Data to examine:
theorem g_step (k : ℕ) : g (k + 2) = r k * g (k + 1) := by
  unfold r
  field_simp [(g_pos (k + 1)).ne']

/-- MMS/log-convexity monotonicity along the axis from the first step on. -/
theorem g_succ_le (k : ℕ) : g (k + 2) ≤ g (k + 1) := criticalTwoPoint_axis_succ_le 0 k

theorem g_anti {a b : ℕ} (ha : 1 ≤ a) (hab : a ≤ b) : g b ≤ g a := by
  obtain ⟨m, rfl⟩ := Nat.exists_eq_add_of_le hab
  induction m with
  | zero => simp
  | succ m ih =>
    have h1 : g (a + m + 1) ≤ g (a + m) := by
      obtain ⟨a', rfl⟩ := Nat.exists_eq_add_of_le ha
      have := g_succ_le (a' + m)
      rw [show 1 + a' + m + 1 = a' + m + 2 by omega, show 1 + a' + m = a' + m + 1 by omega]
      exact this
    rw [show a + (m + 1) = a + m + 1 by omega]
    exact h1.trans (ih (Nat.le_add_right a m))

/-- Forward propagation: `g (n + m) ≥ (r (n-1))^m * g n` for `n ≥ 1`. -/
theorem g_forward {n : ℕ} (hn : 1 ≤ n) (m : ℕ) : r (n - 1) ^ m * g n ≤ g (n + m) := by
  induction m with
  | zero => simp
  | succ m ih =>
    have hstep : g (n + m + 1) = r (n + m - 1) * g (n + m) := by
      have := g_step (n + m - 1)
      rw [show n + m - 1 + 2 = n + m + 1 by omega, show n + m - 1 + 1 = n + m by omega] at this
      exact this
    have hr : r (n - 1) ≤ r (n + m - 1) := r_mono (by omega)
    rw [show n + (m + 1) = n + m + 1 by omega, hstep, pow_succ]
    calc r (n - 1) ^ m * r (n - 1) * g n = r (n - 1) * (r (n - 1) ^ m * g n) := by ring
      _ ≤ r (n + m - 1) * g (n + m) :=
          mul_le_mul hr ih (mul_nonneg (pow_nonneg (r_pos _).le m) (g_pos _).le) (r_pos _).le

About this exercise: Give the listing once more, unchanged in every line.

Result of this task:
theorem g_step (k : ℕ) : g (k + 2) = r k * g (k + 1) := by
  unfold r
  field_simp [(g_pos (k + 1)).ne']

/-- MMS/log-convexity monotonicity along the axis from the first step on. -/
theorem g_succ_le (k : ℕ) : g (k + 2) ≤ g (k + 1) := criticalTwoPoint_axis_succ_le 0 k

theorem g_anti {a b : ℕ} (ha : 1 ≤ a) (hab : a ≤ b) : g b ≤ g a := by
  obtain ⟨m, rfl⟩ := Nat.exists_eq_add_of_le hab
  induction m with
  | zero => simp
  | succ m ih =>
    have h1 : g (a + m + 1) ≤ g (a + m) := by
      obtain ⟨a', rfl⟩ := Nat.exists_eq_add_of_le ha
      have := g_succ_le (a' + m)
      rw [show 1 + a' + m + 1 = a' + m + 2 by omega, show 1 + a' + m = a' + m + 1 by omega]
      exact this
    rw [show a + (m + 1) = a + m + 1 by omega]
    exact h1.trans (ih (Nat.le_add_right a m))

/-- Forward propagation: `g (n + m) ≥ (r (n-1))^m * g n` for `n ≥ 1`. -/
theorem g_forward {n : ℕ} (hn : 1 ≤ n) (m : ℕ) : r (n - 1) ^ m * g n ≤ g (n + m) := by
  induction m with
  | zero => simp
  | succ m ih =>
    have hstep : g (n + m + 1) = r (n + m - 1) * g (n + m) := by
      have := g_step (n + m - 1)
      rw [show n + m - 1 + 2 = n + m + 1 by omega, show n + m - 1 + 1 = n + m by omega] at this
      exact this
    have hr : r (n - 1) ≤ r (n + m - 1) := r_mono (by omega)
    rw [show n + (m + 1) = n + m + 1 by omega, hstep, pow_succ]
    calc r (n - 1) ^ m * r (n - 1) * g n = r (n - 1) * (r (n - 1) ^ m * g n) := by ring
      _ ≤ r (n + m - 1) * g (n + m) :=
          mul_le_mul hr ih (mul_nonneg (pow_nonneg (r_pos _).le m) (g_pos _).le) (r_pos _).le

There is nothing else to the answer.